Task to complete> Where the line with "by_cases haim : a'.im = 0" appears below, start writing out lines exactly, and finish with the line with "exact (((differentiable_const _).mul", which is included; write out nothing else.

Available data>
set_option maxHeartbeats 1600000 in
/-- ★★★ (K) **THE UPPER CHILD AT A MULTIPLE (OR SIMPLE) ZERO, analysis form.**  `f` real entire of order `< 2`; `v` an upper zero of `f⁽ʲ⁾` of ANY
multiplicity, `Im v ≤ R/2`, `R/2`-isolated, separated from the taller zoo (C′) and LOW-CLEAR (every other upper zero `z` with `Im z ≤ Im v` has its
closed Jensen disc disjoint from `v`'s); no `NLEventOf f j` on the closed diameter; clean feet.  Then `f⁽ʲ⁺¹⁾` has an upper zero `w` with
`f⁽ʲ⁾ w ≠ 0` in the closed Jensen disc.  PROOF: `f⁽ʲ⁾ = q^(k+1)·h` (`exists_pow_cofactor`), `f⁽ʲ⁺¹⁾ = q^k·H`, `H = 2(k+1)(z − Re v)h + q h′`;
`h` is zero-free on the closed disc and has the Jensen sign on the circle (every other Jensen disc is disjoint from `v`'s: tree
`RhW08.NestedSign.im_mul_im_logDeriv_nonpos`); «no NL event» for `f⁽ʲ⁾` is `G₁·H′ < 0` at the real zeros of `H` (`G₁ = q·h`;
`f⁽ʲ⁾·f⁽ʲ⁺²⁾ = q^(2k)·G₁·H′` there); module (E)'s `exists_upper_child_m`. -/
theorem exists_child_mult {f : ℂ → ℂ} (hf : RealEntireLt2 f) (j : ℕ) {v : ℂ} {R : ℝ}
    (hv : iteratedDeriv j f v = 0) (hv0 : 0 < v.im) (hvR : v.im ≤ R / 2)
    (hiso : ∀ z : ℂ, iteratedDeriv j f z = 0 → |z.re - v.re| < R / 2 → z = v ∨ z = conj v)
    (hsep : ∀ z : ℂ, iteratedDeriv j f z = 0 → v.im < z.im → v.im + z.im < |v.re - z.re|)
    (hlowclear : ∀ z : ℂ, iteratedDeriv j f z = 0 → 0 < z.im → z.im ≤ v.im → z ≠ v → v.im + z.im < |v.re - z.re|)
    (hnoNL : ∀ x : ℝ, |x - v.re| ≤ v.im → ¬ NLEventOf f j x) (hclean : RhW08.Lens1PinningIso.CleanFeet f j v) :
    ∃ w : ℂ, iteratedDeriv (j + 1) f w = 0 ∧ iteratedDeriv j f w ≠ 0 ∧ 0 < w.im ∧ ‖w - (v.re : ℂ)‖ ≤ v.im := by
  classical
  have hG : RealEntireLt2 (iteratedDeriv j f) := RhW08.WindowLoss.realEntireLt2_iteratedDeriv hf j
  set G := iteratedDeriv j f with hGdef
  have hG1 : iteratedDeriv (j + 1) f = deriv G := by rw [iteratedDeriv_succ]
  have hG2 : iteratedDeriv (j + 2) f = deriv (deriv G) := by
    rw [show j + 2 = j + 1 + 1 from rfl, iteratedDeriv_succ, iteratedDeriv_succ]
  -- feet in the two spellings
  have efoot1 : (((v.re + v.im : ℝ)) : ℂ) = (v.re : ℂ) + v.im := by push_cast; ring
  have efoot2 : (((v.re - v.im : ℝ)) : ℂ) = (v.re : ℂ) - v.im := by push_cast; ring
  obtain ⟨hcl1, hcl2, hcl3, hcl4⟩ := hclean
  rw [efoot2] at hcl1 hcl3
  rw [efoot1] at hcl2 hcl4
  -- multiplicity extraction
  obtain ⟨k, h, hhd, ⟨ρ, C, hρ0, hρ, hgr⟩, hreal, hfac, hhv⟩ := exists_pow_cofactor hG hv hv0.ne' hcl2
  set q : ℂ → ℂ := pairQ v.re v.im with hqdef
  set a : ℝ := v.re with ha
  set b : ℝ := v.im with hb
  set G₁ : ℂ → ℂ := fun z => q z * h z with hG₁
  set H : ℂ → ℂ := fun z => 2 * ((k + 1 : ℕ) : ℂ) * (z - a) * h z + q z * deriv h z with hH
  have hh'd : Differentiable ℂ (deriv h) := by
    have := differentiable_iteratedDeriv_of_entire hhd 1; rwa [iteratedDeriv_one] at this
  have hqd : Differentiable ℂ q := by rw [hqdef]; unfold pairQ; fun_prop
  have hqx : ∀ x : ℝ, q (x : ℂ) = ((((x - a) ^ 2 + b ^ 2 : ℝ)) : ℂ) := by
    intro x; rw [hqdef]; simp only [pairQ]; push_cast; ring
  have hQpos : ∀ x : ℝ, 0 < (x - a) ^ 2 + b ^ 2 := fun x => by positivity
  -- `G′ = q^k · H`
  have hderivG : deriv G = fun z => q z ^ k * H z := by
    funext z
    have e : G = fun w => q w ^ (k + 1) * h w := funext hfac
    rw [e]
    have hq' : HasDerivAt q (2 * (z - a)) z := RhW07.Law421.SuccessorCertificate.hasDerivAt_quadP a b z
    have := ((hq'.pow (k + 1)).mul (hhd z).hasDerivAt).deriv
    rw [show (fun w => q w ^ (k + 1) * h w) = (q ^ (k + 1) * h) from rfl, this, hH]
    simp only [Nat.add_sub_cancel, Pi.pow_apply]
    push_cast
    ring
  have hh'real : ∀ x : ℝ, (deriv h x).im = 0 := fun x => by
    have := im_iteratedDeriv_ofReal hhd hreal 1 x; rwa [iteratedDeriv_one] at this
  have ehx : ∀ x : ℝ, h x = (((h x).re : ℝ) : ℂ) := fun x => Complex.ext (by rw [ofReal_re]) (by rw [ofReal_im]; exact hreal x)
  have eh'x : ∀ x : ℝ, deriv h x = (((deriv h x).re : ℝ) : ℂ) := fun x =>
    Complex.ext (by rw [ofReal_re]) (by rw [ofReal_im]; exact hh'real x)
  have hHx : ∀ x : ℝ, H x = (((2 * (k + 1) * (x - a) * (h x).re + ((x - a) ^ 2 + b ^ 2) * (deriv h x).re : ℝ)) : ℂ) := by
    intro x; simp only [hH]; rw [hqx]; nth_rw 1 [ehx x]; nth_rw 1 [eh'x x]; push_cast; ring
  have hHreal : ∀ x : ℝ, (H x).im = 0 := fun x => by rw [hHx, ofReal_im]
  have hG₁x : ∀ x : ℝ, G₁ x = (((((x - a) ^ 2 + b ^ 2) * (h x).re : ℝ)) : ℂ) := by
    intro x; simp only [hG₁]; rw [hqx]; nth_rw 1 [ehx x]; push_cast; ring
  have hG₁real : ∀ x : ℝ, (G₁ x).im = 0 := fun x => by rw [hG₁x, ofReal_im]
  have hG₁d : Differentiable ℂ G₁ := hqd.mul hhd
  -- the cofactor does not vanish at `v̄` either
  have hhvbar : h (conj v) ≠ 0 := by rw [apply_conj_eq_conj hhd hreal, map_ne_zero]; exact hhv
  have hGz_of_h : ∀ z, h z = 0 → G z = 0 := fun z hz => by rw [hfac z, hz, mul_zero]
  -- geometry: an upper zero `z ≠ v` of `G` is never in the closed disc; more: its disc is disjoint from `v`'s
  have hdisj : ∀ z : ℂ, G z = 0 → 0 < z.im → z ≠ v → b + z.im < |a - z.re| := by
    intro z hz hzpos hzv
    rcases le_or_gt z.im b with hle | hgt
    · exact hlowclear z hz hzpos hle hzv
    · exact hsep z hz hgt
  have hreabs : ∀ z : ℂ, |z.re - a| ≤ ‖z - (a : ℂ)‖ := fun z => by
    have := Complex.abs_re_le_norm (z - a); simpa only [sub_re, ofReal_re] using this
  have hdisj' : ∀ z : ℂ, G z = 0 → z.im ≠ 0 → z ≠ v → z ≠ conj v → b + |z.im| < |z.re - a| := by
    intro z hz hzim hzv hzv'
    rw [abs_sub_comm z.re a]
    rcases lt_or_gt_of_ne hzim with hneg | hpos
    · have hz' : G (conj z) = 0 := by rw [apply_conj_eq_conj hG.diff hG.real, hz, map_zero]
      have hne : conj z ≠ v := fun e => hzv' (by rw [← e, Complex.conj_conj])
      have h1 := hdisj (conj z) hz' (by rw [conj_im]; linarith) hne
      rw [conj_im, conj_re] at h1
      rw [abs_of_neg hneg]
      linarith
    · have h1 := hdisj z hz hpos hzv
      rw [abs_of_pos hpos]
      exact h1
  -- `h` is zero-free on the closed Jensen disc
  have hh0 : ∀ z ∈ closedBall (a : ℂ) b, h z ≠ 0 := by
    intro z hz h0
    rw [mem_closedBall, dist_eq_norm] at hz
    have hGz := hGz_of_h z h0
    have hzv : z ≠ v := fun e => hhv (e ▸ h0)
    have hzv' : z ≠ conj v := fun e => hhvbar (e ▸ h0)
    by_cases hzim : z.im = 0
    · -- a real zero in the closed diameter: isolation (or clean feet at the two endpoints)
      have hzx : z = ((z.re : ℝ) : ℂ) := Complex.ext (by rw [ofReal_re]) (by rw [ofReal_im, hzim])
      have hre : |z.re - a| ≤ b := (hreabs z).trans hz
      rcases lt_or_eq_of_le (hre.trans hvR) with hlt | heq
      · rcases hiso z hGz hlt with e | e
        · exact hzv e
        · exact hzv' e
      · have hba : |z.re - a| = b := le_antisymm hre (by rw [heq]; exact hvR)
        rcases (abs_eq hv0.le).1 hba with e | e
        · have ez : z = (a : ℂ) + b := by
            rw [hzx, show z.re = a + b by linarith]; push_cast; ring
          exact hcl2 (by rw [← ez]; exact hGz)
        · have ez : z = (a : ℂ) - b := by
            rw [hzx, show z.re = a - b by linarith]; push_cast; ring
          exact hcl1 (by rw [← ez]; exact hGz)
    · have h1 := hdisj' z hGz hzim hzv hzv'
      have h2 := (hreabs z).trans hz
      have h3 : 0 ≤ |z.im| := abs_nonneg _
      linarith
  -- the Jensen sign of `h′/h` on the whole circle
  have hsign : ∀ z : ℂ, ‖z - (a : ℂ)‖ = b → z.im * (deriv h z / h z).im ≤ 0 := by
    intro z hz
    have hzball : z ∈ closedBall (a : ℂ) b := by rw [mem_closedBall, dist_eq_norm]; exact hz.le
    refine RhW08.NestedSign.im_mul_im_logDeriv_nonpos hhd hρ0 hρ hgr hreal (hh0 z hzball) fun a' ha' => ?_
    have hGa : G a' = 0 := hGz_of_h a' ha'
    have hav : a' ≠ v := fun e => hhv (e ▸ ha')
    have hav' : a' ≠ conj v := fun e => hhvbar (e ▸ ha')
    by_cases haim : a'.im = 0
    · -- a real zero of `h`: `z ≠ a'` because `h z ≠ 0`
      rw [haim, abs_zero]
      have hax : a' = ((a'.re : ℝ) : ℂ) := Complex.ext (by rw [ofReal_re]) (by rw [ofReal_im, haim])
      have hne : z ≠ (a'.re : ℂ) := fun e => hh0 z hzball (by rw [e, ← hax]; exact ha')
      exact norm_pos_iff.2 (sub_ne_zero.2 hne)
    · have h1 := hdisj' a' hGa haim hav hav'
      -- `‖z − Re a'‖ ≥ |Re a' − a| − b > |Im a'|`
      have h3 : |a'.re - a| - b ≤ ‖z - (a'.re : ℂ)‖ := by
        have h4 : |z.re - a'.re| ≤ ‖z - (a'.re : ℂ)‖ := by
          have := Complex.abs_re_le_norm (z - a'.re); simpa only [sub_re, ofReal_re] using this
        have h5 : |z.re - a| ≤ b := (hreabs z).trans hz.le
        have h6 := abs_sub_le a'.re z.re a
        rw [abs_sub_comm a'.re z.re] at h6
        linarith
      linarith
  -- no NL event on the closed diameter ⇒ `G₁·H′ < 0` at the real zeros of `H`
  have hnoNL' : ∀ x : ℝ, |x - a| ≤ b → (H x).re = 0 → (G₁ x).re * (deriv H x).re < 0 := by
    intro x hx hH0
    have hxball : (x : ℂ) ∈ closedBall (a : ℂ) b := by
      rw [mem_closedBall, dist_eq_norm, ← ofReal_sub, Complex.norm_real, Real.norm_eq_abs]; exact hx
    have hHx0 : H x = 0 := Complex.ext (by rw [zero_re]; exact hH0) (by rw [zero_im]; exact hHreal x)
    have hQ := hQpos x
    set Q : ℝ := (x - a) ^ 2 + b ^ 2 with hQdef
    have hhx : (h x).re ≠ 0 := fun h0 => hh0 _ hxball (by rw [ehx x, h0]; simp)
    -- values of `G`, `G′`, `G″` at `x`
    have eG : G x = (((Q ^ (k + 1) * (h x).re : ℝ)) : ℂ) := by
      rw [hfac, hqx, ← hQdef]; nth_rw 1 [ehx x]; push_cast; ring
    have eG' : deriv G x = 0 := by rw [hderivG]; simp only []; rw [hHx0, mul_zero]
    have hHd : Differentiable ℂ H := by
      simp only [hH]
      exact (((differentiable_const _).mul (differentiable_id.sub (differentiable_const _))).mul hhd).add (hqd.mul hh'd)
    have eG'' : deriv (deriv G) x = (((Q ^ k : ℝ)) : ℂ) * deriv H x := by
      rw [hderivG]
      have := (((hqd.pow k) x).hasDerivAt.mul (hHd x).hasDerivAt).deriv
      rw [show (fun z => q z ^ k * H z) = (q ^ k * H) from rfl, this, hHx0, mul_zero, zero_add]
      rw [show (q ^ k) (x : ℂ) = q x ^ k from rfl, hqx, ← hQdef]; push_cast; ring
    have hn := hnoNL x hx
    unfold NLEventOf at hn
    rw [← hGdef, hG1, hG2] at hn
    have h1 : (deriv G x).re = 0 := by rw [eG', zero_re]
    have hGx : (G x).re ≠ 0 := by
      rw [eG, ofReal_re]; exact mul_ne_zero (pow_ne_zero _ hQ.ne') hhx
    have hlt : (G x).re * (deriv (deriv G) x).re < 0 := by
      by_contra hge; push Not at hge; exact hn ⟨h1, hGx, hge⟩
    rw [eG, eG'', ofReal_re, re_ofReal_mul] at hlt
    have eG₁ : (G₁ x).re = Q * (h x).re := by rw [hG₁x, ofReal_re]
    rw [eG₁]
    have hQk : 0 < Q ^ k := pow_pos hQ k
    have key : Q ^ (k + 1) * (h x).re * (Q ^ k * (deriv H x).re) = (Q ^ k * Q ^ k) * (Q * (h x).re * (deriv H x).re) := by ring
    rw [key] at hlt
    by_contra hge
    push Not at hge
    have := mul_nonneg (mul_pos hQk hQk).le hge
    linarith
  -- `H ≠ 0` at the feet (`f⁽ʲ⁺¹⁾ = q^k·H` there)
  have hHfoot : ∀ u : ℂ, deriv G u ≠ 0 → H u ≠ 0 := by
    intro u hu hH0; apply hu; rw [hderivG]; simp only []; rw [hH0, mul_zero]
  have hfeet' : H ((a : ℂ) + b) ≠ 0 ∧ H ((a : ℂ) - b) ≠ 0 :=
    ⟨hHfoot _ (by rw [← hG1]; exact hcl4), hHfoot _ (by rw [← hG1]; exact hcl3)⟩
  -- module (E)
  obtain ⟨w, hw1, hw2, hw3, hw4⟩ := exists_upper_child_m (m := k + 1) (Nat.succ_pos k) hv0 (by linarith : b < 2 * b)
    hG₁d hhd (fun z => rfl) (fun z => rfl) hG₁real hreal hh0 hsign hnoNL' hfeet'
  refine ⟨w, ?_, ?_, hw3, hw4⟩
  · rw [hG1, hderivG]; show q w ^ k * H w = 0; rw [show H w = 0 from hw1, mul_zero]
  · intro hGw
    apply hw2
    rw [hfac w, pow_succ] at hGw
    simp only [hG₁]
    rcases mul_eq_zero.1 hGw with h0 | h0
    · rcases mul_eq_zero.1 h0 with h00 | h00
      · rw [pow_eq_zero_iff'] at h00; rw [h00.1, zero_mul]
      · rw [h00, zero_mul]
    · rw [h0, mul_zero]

==

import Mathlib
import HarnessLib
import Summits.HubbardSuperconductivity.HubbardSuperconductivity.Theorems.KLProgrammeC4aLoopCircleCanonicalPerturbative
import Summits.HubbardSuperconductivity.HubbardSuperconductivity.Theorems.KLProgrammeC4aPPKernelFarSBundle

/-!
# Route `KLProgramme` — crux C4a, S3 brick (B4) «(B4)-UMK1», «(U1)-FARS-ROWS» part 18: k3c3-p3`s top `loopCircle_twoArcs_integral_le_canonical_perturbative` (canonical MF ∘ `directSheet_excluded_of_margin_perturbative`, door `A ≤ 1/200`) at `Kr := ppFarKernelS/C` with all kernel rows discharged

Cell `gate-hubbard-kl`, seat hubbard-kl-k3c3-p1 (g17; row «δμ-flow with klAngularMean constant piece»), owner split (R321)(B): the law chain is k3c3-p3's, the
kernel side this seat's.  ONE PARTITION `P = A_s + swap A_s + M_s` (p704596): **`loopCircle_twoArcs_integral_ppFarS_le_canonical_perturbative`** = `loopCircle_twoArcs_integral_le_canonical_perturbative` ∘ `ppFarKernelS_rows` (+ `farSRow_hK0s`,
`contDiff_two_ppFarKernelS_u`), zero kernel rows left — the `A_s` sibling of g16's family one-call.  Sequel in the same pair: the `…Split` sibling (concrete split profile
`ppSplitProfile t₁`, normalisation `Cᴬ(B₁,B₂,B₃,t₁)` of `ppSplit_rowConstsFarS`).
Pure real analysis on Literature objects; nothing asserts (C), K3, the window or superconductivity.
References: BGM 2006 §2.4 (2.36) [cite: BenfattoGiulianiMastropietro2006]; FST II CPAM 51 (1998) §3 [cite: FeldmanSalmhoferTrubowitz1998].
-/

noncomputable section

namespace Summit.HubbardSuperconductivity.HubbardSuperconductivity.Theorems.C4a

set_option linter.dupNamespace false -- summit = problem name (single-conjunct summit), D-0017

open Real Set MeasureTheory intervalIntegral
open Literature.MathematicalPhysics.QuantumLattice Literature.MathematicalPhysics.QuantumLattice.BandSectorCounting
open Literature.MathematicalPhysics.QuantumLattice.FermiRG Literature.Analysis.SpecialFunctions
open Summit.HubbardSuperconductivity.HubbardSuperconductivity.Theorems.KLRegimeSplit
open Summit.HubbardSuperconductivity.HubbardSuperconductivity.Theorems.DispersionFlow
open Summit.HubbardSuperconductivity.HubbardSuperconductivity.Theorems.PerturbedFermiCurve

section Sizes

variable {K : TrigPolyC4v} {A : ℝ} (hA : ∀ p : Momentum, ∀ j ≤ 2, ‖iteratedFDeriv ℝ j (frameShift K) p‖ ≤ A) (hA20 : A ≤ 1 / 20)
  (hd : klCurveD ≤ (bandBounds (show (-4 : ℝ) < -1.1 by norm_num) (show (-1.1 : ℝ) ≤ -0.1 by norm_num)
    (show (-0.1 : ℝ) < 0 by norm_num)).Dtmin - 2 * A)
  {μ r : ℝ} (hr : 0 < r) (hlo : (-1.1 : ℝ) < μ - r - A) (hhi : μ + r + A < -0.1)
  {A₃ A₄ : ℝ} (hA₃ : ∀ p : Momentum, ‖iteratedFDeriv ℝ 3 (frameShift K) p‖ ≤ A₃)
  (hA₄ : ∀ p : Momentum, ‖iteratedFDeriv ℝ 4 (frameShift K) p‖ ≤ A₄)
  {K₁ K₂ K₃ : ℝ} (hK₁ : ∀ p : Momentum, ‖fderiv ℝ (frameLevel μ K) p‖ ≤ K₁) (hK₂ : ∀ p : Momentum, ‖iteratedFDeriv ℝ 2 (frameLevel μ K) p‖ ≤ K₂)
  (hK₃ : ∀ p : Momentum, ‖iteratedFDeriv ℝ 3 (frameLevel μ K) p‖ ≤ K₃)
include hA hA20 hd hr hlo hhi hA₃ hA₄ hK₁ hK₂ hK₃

Written answer>
    by_cases haim : a'.im = 0
    · -- a real zero of `h`: `z ≠ a'` because `h z ≠ 0`
      rw [haim, abs_zero]
      have hax : a' = ((a'.re : ℝ) : ℂ) := Complex.ext (by rw [ofReal_re]) (by rw [ofReal_im, haim])
      have hne : z ≠ (a'.re : ℂ) := fun e => hh0 z hzball (by rw [e, ← hax]; exact ha')
      exact norm_pos_iff.2 (sub_ne_zero.2 hne)
    · have h1 := hdisj' a' hGa haim hav hav'
      -- `‖z − Re a'‖ ≥ |Re a' − a| − b > |Im a'|`
      have h3 : |a'.re - a| - b ≤ ‖z - (a'.re : ℂ)‖ := by
        have h4 : |z.re - a'.re| ≤ ‖z - (a'.re : ℂ)‖ := by
          have := Complex.abs_re_le_norm (z - a'.re); simpa only [sub_re, ofReal_re] using this
        have h5 : |z.re - a| ≤ b := (hreabs z).trans hz.le
        have h6 := abs_sub_le a'.re z.re a
        rw [abs_sub_comm a'.re z.re] at h6
        linarith
      linarith
  -- no NL event on the closed diameter ⇒ `G₁·H′ < 0` at the real zeros of `H`
  have hnoNL' : ∀ x : ℝ, |x - a| ≤ b → (H x).re = 0 → (G₁ x).re * (deriv H x).re < 0 := by
    intro x hx hH0
    have hxball : (x : ℂ) ∈ closedBall (a : ℂ) b := by
      rw [mem_closedBall, dist_eq_norm, ← ofReal_sub, Complex.norm_real, Real.norm_eq_abs]; exact hx
    have hHx0 : H x = 0 := Complex.ext (by rw [zero_re]; exact hH0) (by rw [zero_im]; exact hHreal x)
    have hQ := hQpos x
    set Q : ℝ := (x - a) ^ 2 + b ^ 2 with hQdef
    have hhx : (h x).re ≠ 0 := fun h0 => hh0 _ hxball (by rw [ehx x, h0]; simp)
    -- values of `G`, `G′`, `G″` at `x`
    have eG : G x = (((Q ^ (k + 1) * (h x).re : ℝ)) : ℂ) := by
      rw [hfac, hqx, ← hQdef]; nth_rw 1 [ehx x]; push_cast; ring
    have eG' : deriv G x = 0 := by rw [hderivG]; simp only []; rw [hHx0, mul_zero]
    have hHd : Differentiable ℂ H := by
      simp only [hH]
      exact (((differentiable_const _).mul (differentiable_id.sub (differentiable_const _))).mul hhd).add (hqd.mul hh'd)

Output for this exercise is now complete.